A machine uses input power to do work. Some of the input energy is wasted heating the machine. Which of the following would waste the most power? a) Input power, 200 kilowatts; machine efficiency, 30 percent. b) Input power, 200 kilowatts; machine efficiency, 25 percent. c) Input power, 150 kilowatts; machine efficiency, 30 percent. d) Input power, 100 kilowatts; machine efficiency, 30 percent. e) Input power, 150 kilowatts; machine efficiency, 25 percent.

The question gives us the input power and machine efficiency of five machine setups and asks us which setup wastes the most power. Power is the rate of transfer of energy. And the base unit of power is the watt, which is equivalent to one joule per second. So, when the question tells us that the machine uses input power, it means that there is energy flowing into the machine at some rate.

And the question then tells us that this energy flow is directed into one of two activities, doing work or heating the machine. Work is the energy expended or recovered as something moves in the presence of a force. For example, a pump pushing water up a pipe is doing work. That is, spending energy to move the water against the force of gravity. Since work is energy, its units are joules.

Let’s draw a picture to summaries the energy flow into and out of the machine. The arrow going into the machine represents the input energy flow. We’ll label it 𝑃 i for input power. To keep the units consistent, we have power entering the machine, so we want power leaving the machine. This means we’ll need to convert the work and the heating into power. Work is a kind of energy transfer with units of joules. So, the rate of work is a rate of energy transfer with units of joules per second, which is power. So, we’ll let the arrow coming out of the right side of the machine be the rate at which the machine directs energy to work. And we’ll label it 𝑃 w for power devoted to work.

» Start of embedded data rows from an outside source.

import Summits.QuantumFields.YangMills.Theorems.BalabanUVNodesN15KingModelPotentialLipschitz

/-!
# Route «BalabanUVNodes» (K4 «SpineRates»), node N15 = NE2 — THE KING-MODEL RUNG, part 9e: HELLMANN–FEYNMAN AT EVERY COUPLING — the dressed effective
# Laplacian `t ↦ Δ_eff(t·w)` is continuously differentiable THROUGHOUT the potential window, with derivative the DRESSED `ψwψ` sandwich
# `a²N^d·(Q(A₀ + tw)⁻¹diag(w)(A₀ + tw)⁻¹Qᵀ)`, and that derivative is exponentially LOCAL uniformly in `t`, `N`, the volume and `m²`

Cell `pub-ymgap`, Track A (D-0062), seat `pub-ymgap-dag-n15-d` (R134 seat, strategy s3, gen 7).  `bears_on: R4∕N15`; `--supports` the K3‴ item
`SpineGivenEndpointR13` (stmt-QuantumFields-19912).  COUNT-NEUTRAL; 0 `def`.  Imports part 9b (hence 9a: `dressed_blockNorm_le`, `sandwich_mul_diagonal_mul_apply`,
`abs_sum_mul_mul_le_blocks`, `sum_blocks_exp_le`; and 8d ∕ 7c: `fineOpPot_smul`, `hasDerivAt_inv_affine_apply`).

WHAT THIS FILE PROVES (kernel; `a, m² ≥ 0`).  Part 8d proved the envelope identity AT `t = 0` (`hasDerivAt_effLaplacianPot_apply`: `d∕dt|₀Δ_eff(tw) = N^{−d}Σψ_bwψ_{b′}`,
the UNDRESSED minimisers).  Here, for every coupling `t` inside the window `|t|·sup|w| < w₀ < γ_A`:
* **`hasDerivAt_effLaplacianPot_smul`** — `HasDerivAt (u ↦ Δ_eff(u·w)(b,b′)) (a²N^d·(Q(A₀+tw)⁻¹diag(w)(A₀+tw)⁻¹Qᵀ)(b,b′)) t`: the first variation at a DRESSED
  point is the dressed sandwich (the fine family `A₀ + u·diag(w)` is affine in `u`, so part 7c's resolvent-derivative lemma = King's (4.39)–(4.40) applies at
  every `t`, with the uniform coercivity `γ_A − w₀` of part 9a on both sides `t ± δ`);
* **`dressedSandwich_le`** — the derivative is LOCAL: `|a²N^d·(Q(A₀+w′)⁻¹diag(w)(A₀+w″)⁻¹Qᵀ)(b,b′)| ≤ a²C²K_d(κ∕2)·sup|w|·e^{−(κ∕2)tdist(b,b′)}` for any two
  potentials `w′, w″ ≥ −w₀` in the gap (the integrand of part 9b's Lipschitz bound, isolated);
* **`deriv_effLaplacianPot_smul_le`** — hence `|d∕dt Δ_eff(tw)(b,b′)| ≤ a²C²K·sup|w|·e^{−(κ∕2)tdist(b,b′)}` uniformly in `t` in the window: the dressed
  Laplacian is `C¹` in the coupling with a uniformly local derivative (the position-space, nonperturbative form of the Spine's holomorphy-in-the-coupling
  station at the level of the effective operators; part 7c did the covariances for perturbations AFFINE in the coupling).

HONEST FRAMING ∕ LIMITS.  King's `A = 0` SCALAR block-spin construction; a potential is NOT a gauge field; real couplings only (no complex extension is
formalised); the covariance-level derivative for the nonlinear family `t ↦ (Δ_eff(tw) + aL⁻²Q*Q)⁻¹` is not taken here; nothing is Bałaban's
`Δ^{(k)}(U) − Δ^{(k)}(1)` ∕ `C^{(k)}(Λ;U)`; NOT a node discharge; typed 28∕28, discharged count untouched; one finite torus at fixed ε — NOT ℝ⁴ ∕ OS ∕ mass gap
∕ Clay.  Locators: [King1986] CMP **102** (1986): (2.13)–(2.15) p. 653, (4.39) p. 674, (4.40)–(4.41) p. 675 (resolvent derivative); [Dimock2013] Rev. Math.
Phys. **25** (2013) 1330010, App. D L. 29–30.
-/

noncomputable section

open scoped BigOperators Matrix
open Finset

namespace Summit.QuantumFields.YangMills.BalabanUVNodes.N15.KingModel

open Literature.MathematicalPhysics.QuantumFieldTheory.Balaban1983to89 hiding blockOf
open Literature.MathematicalPhysics.QuantumFieldTheory.Balaban1983to89.QGQInverse (Coercive)
open Literature.MathematicalPhysics.QuantumFieldTheory.Balaban1983to89.B4Sect5Proof (latticeConst latticeConst_nonneg)
open Literature.MathematicalPhysics.QuantumFieldTheory.Balaban1983to89.B5Prop11Plancherel (Tor fine)
open Literature.MathematicalPhysics.QuantumFieldTheory.King1986.Torus

variable {d : ℕ} {N : ℕ} [NeZero N] {U : Fin (d + 1) → ℕ} [∀ μ, NeZero (U μ)] {a m2 : ℝ}

/-- **THE DRESSED SANDWICH IS LOCAL**: for any two potentials `w′, w″ ≥ −w₀` in the gap and any direction `w` with `sup|w| ≤ w₁`,
`|a²N^{d+1}·(Q(A₀+w′)⁻¹diag(w)(A₀+w″)⁻¹Qᵀ)(b,b′)| ≤ a²·C²·K_{d+1}(κ∕2)·w₁·e^{−(κ∕2)·tdist(b,b′)}` (`C = ctC a w₀ κ (d+1)`) — the integrand of part 9b's Lipschitz
bound. [cite: King1986, (4.39)–(4.41) p.675 (the sandwich; A = 0); Dimock2013, App. D, Lemma 30] -/
theorem dressedSandwich_le (ha : 0 ≤ a) (hm : 0 ≤ m2) {κ w₀ : ℝ} (hκ0 : 0 < κ) (hκ1 : κ ≤ 1)
    (hgap : w₀ + (2 * ((d + 1 : ℕ) : ℝ) + a) * κ ^ 2 < gamA a (d + 1)) {w' w'' w : Tor (fine N U) → ℝ} (hw' : ∀ x, -w₀ ≤ w' x)
    (hw'' : ∀ x, -w₀ ≤ w'' x) {w₁ : ℝ} (hw : ∀ x, |w x| ≤ w₁) (b b' : Tor U) :
    |a ^ 2 * (N : ℝ) ^ (d + 1) * (Qmat N U * ((fineOpPot N U a ((N : ℝ) ^ 2) m2 w')⁻¹ * Matrix.diagonal w
        * (fineOpPot N U a ((N : ℝ) ^ 2) m2 w'')⁻¹) * (Qmat N U)ᵀ) b b'|
      ≤ a ^ 2 * ctC a w₀ κ (d + 1) ^ 2 * latticeConst (d + 1) (κ / 2) * w₁ * Real.exp (-(κ / 2 * tdistT U b b')) := by
  set A := fineOpPot N U a ((N : ℝ) ^ 2) m2 w' with hA
  set A' := fineOpPot N U a ((N : ℝ) ^ 2) m2 w'' with hA'
  set C := ctC a w₀ κ (d + 1) with hC
  have hC0 : 0 ≤ C := ctC_nonneg (by exact_mod_cast hgap)
  have hNr : (0 : ℝ) < ((N : ℕ) : ℝ) ^ (d + 1) := pow_pos (Nat.cast_pos.mpr (Nat.pos_of_ne_zero (NeZero.ne N))) _
  rw [sandwich_mul_diagonal_mul_apply _ _ (fineOpPot_inv_symm _ w'), abs_mul, abs_of_nonneg (by positivity : (0 : ℝ) ≤ a ^ 2 * (N : ℝ) ^ (d + 1))]
  have hblocks := abs_sum_mul_mul_le_blocks (A⁻¹ *ᵥ fun y => Qmat N U b y) (A'⁻¹ *ᵥ fun y => Qmat N U b' y) w hw
  set s := Real.sqrt ((((N : ℕ) : ℝ) ^ (d + 1))⁻¹) with hs
  have hsq : s * s = ((((N : ℕ) : ℝ) ^ (d + 1))⁻¹) := Real.mul_self_sqrt (by positivity)
  have hu : ∀ z : Tor U, Real.sqrt (blkCut z (A⁻¹ *ᵥ fun y => Qmat N U b y) ⬝ᵥ blkCut z (A⁻¹ *ᵥ fun y => Qmat N U b y))
      ≤ C * Real.exp (-(κ * tdistT U z b)) * s := fun z => by
    rw [hs, ← Qrow_dot_self (N := N) b]
    exact dressed_blockNorm_le ha hm hκ0.le hκ1 hgap hw' z (fun x hx => Qrow_eq_zero_of_ne b hx)
  have hv : ∀ z : Tor U, Real.sqrt (blkCut z (A'⁻¹ *ᵥ fun y => Qmat N U b' y) ⬝ᵥ blkCut z (A'⁻¹ *ᵥ fun y => Qmat N U b' y))
      ≤ C * Real.exp (-(κ * tdistT U z b')) * s := fun z => by
    rw [hs, ← Qrow_dot_self (N := N) b']
    exact dressed_blockNorm_le ha hm hκ0.le hκ1 hgap hw'' z (fun x hx => Qrow_eq_zero_of_ne b' hx)
  have hsum : ∑ z : Tor U, Real.sqrt (blkCut z (A⁻¹ *ᵥ fun y => Qmat N U b y) ⬝ᵥ blkCut z (A⁻¹ *ᵥ fun y => Qmat N U b y))
        * Real.sqrt (blkCut z (A'⁻¹ *ᵥ fun y => Qmat N U b' y) ⬝ᵥ blkCut z (A'⁻¹ *ᵥ fun y => Qmat N U b' y))
      ≤ C ^ 2 * ((((N : ℕ) : ℝ) ^ (d + 1))⁻¹) * (latticeConst (d + 1) (κ / 2) * Real.exp (-(κ / 2 * tdistT U b b'))) := by
    calc _ ≤ ∑ z : Tor U, (C * Real.exp (-(κ * tdistT U z b)) * s) * (C * Real.exp (-(κ * tdistT U z b')) * s) :=
          sum_le_sum fun z _ => mul_le_mul (hu z) (hv z) (Real.sqrt_nonneg _) (by positivity)
      _ = C ^ 2 * ((((N : ℕ) : ℝ) ^ (d + 1))⁻¹) * ∑ z : Tor U, Real.exp (-(κ * tdistT U z b)) * Real.exp (-(κ * tdistT U z b')) := by
          rw [mul_sum]; refine sum_congr rfl fun z _ => ?_; rw [← hsq]; ring
      _ ≤ _ := mul_le_mul_of_nonneg_left (sum_blocks_exp_le hκ0 b b') (by positivity)
  have hw₁0 : 0 ≤ w₁ := (abs_nonneg _).trans (hw (site N U b (j0 N)))
  calc a ^ 2 * (N : ℝ) ^ (d + 1) * |∑ x, (A⁻¹ *ᵥ fun y => Qmat N U b y) x * w x * (A'⁻¹ *ᵥ fun y => Qmat N U b' y) x|
      ≤ a ^ 2 * (N : ℝ) ^ (d + 1) * (w₁ * (C ^ 2 * ((((N : ℕ) : ℝ) ^ (d + 1))⁻¹)
          * (latticeConst (d + 1) (κ / 2) * Real.exp (-(κ / 2 * tdistT U b b'))))) := by
        refine mul_le_mul_of_nonneg_left (hblocks.trans (mul_le_mul_of_nonneg_left hsum hw₁0)) (by positivity)
    _ = _ := by field_simp

/-- **HELLMANN–FEYNMAN AT EVERY COUPLING — the first variation of the dressed effective Laplacian at a DRESSED point.**  For `a, m² ≥ 0`, a direction `w`
with `sup|w| ≤ w₁` and a coupling `t` with `|t|·w₁ < w₀ < γ_A`:
`HasDerivAt (u ↦ Δ_eff(u·w)(b,b′)) (a²N^{d+1}·(Q(A₀+tw)⁻¹diag(w)(A₀+tw)⁻¹Qᵀ)(b,b′)) t` — part 8d's envelope identity away from `t = 0` (the value is the
expectation `N^{−d}Σψ^t_bwψ^t_{b′}` of `w` in the DRESSED minimisers).  Mechanism: `A₀ + u·diag(w)` is affine in `u` (8d `fineOpPot_smul`); part 7c's
`hasDerivAt_inv_affine_apply` (King's (4.39)–(4.40)) at `t` with the uniform coercivity `γ_A − w₀` (9a `fineOpPot_coercive_of_ge`) at `t ± δ`.
[cite: King1986, (2.13)–(2.15) p.653, (4.39) p.674, (4.40) p.675; Dimock2013, App. D, Lemma 29] -/
theorem hasDerivAt_effLaplacianPot_smul (ha : 0 ≤ a) (hm : 0 ≤ m2) {w : Tor (fine N U) → ℝ} {w₀ w₁ t : ℝ} (hw : ∀ x, |w x| ≤ w₁)
    (ht : |t| * w₁ < w₀) (hw₀ : w₀ < gamA a (d + 1)) (b b' : Tor U) :
    HasDerivAt (fun u : ℝ => effLaplacianPot N U a ((N : ℝ) ^ 2) m2 (u • w) b b')
      (a ^ 2 * (N : ℝ) ^ (d + 1) * (Qmat N U * ((fineOpPot N U a ((N : ℝ) ^ 2) m2 (t • w))⁻¹ * Matrix.diagonal w
        * (fineOpPot N U a ((N : ℝ) ^ 2) m2 (t • w))⁻¹) * (Qmat N U)ᵀ) b b') t := by
  set A := fineOp N U a ((N : ℝ) ^ 2) m2 with hA
  set D := Matrix.diagonal w with hD
  set Q := Qmat N U with hQ
  have hw₁0 : 0 ≤ w₁ := (abs_nonneg _).trans (hw (site N U b (j0 N)))
  -- a step `δ` keeping `t ± δ` inside the window
  set δ : ℝ := (w₀ - |t| * w₁) / (2 * (w₁ + 1)) with hδ
  have hδ0 : 0 < δ := by rw [hδ]; exact div_pos (by linarith) (by positivity)
  have hδw : δ * w₁ ≤ (w₀ - |t| * w₁) / 2 := by
    rw [hδ, div_mul_eq_mul_div, div_le_div_iff₀ (by positivity) (by norm_num)]
    nlinarith
  have hγ : 0 < gamA a (d + 1) - w₀ := sub_pos.mpr hw₀
  have hcoer : ∀ u : ℝ, |u| ≤ |t| + δ → Coercive (A + u • D) (gamA a (d + 1) - w₀) := by
    intro u hu
    have hlo : ∀ x, -w₀ ≤ (u • w) x := by
      intro x
      rw [Pi.smul_apply, smul_eq_mul]
      have h1 : |u * w x| ≤ (|t| + δ) * w₁ := by
        rw [abs_mul]; exact mul_le_mul hu (hw x) (abs_nonneg _) (by positivity)
      have h2 : (|t| + δ) * w₁ ≤ w₀ := by nlinarith
      linarith [(abs_le.mp (h1.trans h2)).1]
    have h := fineOpPot_coercive_of_ge (N := N) (U := U) (m2 := m2) ha hm hlo
    rwa [fineOpPot_smul] at h
  have hp : Coercive (A + (t + δ) • D) (gamA a (d + 1) - w₀) :=
    hcoer (t + δ) ((abs_add_le t δ).trans (by rw [abs_of_pos hδ0]))
  have hmn : Coercive (A + (t - δ) • D) (gamA a (d + 1) - w₀) :=
    hcoer (t - δ) ((abs_sub t δ).trans (by rw [abs_of_pos hδ0]))
  have hinv : ∀ x y, HasDerivAt (fun u : ℝ => (A + u • D)⁻¹ x y) (-(((A + t • D)⁻¹ * D * (A + t • D)⁻¹) x y)) t :=
    fun x y => hasDerivAt_inv_affine_apply hγ hδ0 hp hmn x y
  have hfun : (fun u : ℝ => effLaplacianPot N U a ((N : ℝ) ^ 2) m2 (u • w) b b')
      = fun u : ℝ => a * (1 : Matrix (Tor U) (Tor U) ℝ) b b' - (a ^ 2 * (N : ℝ) ^ (d + 1)) * ∑ y, ∑ x, Q b x * (A + u • D)⁻¹ x y * Q b' y := by
    funext u
    rw [effLaplacianPot, fineOpPot_smul, Matrix.sub_apply, Matrix.smul_apply, Matrix.smul_apply, smul_eq_mul, smul_eq_mul, sandwich_apply]
  rw [hfun]
  have hsum : HasDerivAt (fun u : ℝ => ∑ y, ∑ x, Q b x * (A + u • D)⁻¹ x y * Q b' y)
      (∑ y, ∑ x, Q b x * (-(((A + t • D)⁻¹ * D * (A + t • D)⁻¹) x y)) * Q b' y) t := by
    apply HasDerivAt.fun_sum; intro y _
    apply HasDerivAt.fun_sum; intro x _
    exact ((hinv x y).const_mul (Q b x)).mul_const (Q b' y)
  have hall := (hsum.const_mul (a ^ 2 * (N : ℝ) ^ (d + 1))).const_sub (a * (1 : Matrix (Tor U) (Tor U) ℝ) b b')
  refine hall.congr_deriv ?_
  rw [fineOpPot_smul, ← hA, ← hD, sandwich_apply]
  simp only [mul_neg, neg_mul, sum_neg_distrib, neg_neg]
  rfl

/-- **THE DERIVATIVE IN THE COUPLING IS UNIFORMLY LOCAL THROUGHOUT THE WINDOW**: with `0 < κ ≤ 1` and the gap `w₀ + (2d + a)κ² < γ_A`, for every `t`
with `|t|·sup|w| < w₀`:  `|d∕dt Δ_eff(tw)(b,b′)| ≤ a²·C²·K_{d+1}(κ∕2)·sup|w|·e^{−(κ∕2)·tdist(b,b′)}` — the dressed Laplacian is `C¹` in the coupling with
an exponentially local derivative, uniformly in `t`, `N`, the torus and `m²`. [cite: King1986, (4.39)–(4.41) p.675; Dimock2013, App. D, Lemma 30] -/
theorem deriv_effLaplacianPot_smul_le (ha : 0 ≤ a) (hm : 0 ≤ m2) {κ w₀ : ℝ} (hκ0 : 0 < κ) (hκ1 : κ ≤ 1)
    (hgap : w₀ + (2 * ((d + 1 : ℕ) : ℝ) + a) * κ ^ 2 < gamA a (d + 1)) {w : Tor (fine N U) → ℝ} {w₁ t : ℝ} (hw : ∀ x, |w x| ≤ w₁)
    (ht : |t| * w₁ < w₀) (b b' : Tor U) :
    |deriv (fun u : ℝ => effLaplacianPot N U a ((N : ℝ) ^ 2) m2 (u • w) b b') t|
      ≤ a ^ 2 * ctC a w₀ κ (d + 1) ^ 2 * latticeConst (d + 1) (κ / 2) * w₁ * Real.exp (-(κ / 2 * tdistT U b b')) := by
  have hw₀ : w₀ < gamA a (d + 1) := by
    have : 0 ≤ (2 * ((d + 1 : ℕ) : ℝ) + a) * κ ^ 2 := by positivity
    linarith
  rw [(hasDerivAt_effLaplacianPot_smul ha hm hw ht hw₀ b b').deriv]
  have hlo : ∀ x, -w₀ ≤ (t • w) x := by
    intro x
    rw [Pi.smul_apply, smul_eq_mul]
    have h1 : |t * w x| ≤ |t| * w₁ := by rw [abs_mul]; exact mul_le_mul_of_nonneg_left (hw x) (abs_nonneg t)
    linarith [(abs_le.mp (h1.trans ht.le)).1]
  exact dressedSandwich_le ha hm hκ0 hκ1 hgap hlo hlo hw b b'

end Summit.QuantumFields.YangMills.BalabanUVNodes.N15.KingModel

end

As for the heating, we’re told that some of the input energy is wasted heating. So, the rate at which that energy is directed towards heating would be the power directed towards heating. We’ll let the arrow coming out of the top of the machine represent the rate at which energy is wasted heating the machine. We’ll label it 𝑃 H for power spent heating. This power is the waste power that the question is asking about. Remember, though, that what we’re looking for is how this waste power relates to the input power and machine efficiency, which are the quantities given in the answer choices.

Our picture has input power flowing into the machine and waste power flowing out of the machine. So, if we can relate what flows into the machine to what flows out of the machine, we’ll be able to relate input power and waste power. Since power is a rate of energy transfer, it would make sense to try to conserve energy. In this case, conservation of energy would dictate that all the energy flowing into the machine must flow out of the machine. We would have that input power is equal to waste power plus power to work, or the rate in is equal to the total rate out.

Since we want waste power, let’s isolate it by subtracting work power from both sides. 𝑃 w minus 𝑃 w is zero. And we’re left with 𝑃 H is equal to 𝑃 i minus 𝑃 w. This relationship is close to what we need. If we can replace work power with input power and machine efficiency, then we’ll have input power and machine efficiency on one side and waste power on the other. And that’s the relationship we need.

The relationship between power to work, machine efficiency, and input power that we need actually comes from the definition of machine efficiency. The machine efficiency is the fraction of input power directed to work. So, a 100-percent-efficient machine would direct all its input power to work, while a 50-percent-efficient machine would direct half its input to work and waste the other half. Symbolically, using the Greek letter 𝜂 for machine efficiency, we would write 𝑃 w, the power directed toward work, is equal to 𝜂, a fraction, times 𝑃 i, the input power. This provides exactly the substitution that we need in our equation for waste power.

Doing the substitution, we get 𝑃 H is equal to 𝑃 i minus 𝜂 times 𝑃 i. Just for neatness, let’s factor out a factor of 𝑃 i from both terms on the right-hand side. We have waste power is equal to one minus efficiency times input power. We put a thick box on this relation because it’s what we need to solve our problem. It relates waste power on one side to input power and machine efficiency on the other. Using this equation, let’s calculate the power wasted by choice a. The efficiency is 30 percent or 0.30, and the input power is 200 kilowatts. One minus 0.30 is 0.70. 0.70 times 200 kilowatts is 140 kilowatts. So, choice a wastes 140 kilowatts of power.

We now perform the same calculation but with the input power and machine efficiency of the other answer choices. Choice b wastes 150 kilowatts. Choice c wastes 105 kilowatts. Choice d wastes 70 kilowatts. And Choice e wastes 112.5 kilowatts. Just by looking at this list, we see that choice b, wasting 150 kilowatts, is the most wasteful machine setup. This approach involved a lot of calculation to find the waste powers. We could’ve used a different approach that compares the setups themselves and avoids calculation entirely.

We start again with waste power is equal to one minus efficiency times input power. Now, we consider what happens when we keep efficiency or input power constant. For the first case, where efficiency is constant, waste power becomes directly proportional to input power. This is because if efficiency is constant, one minus efficiency is also constant. And the result of being directly proportional means that more input means more waste. In other words, for two machines setups with the same efficiency, the one with more input power is more wasteful.

Now, let’s consider a second case where input power is constant. In this case, waste power is directly proportional to one minus the efficiency. Since one minus 𝜂 gets larger as 𝜂 gets smaller. Then, for two machines with the same input power, the one that is less efficient wastes more power. Let’s apply these two results starting with number one. Choices a, c, and d all have the same efficiency but, of them, choice a has the largest input power. That means that by observation one, choice a is the most wasteful.

So, since we’re looking for the most wasteful, choices c and d are not the right answer because they waste less than a. Similarly, choices b and e have the same efficiency, but e has a smaller input power. So, it’s less wasteful than b and isn’t the right answer. We’re left with choices a and b. a and b have different efficiencies but the same input power. Applying our second observation then, we conclude that a must waste less power than b because it’s more efficient. So, a is not the right answer.

Having eliminated choices a, c, d, and e as being less wasteful than other setups. We’re left with choice b, the correct answer, as the most wasteful machine setup. And we did this by applying observations instead of doing calculations. In fact, many physics questions can be answered by using equations to understand relationships instead of doing calculations.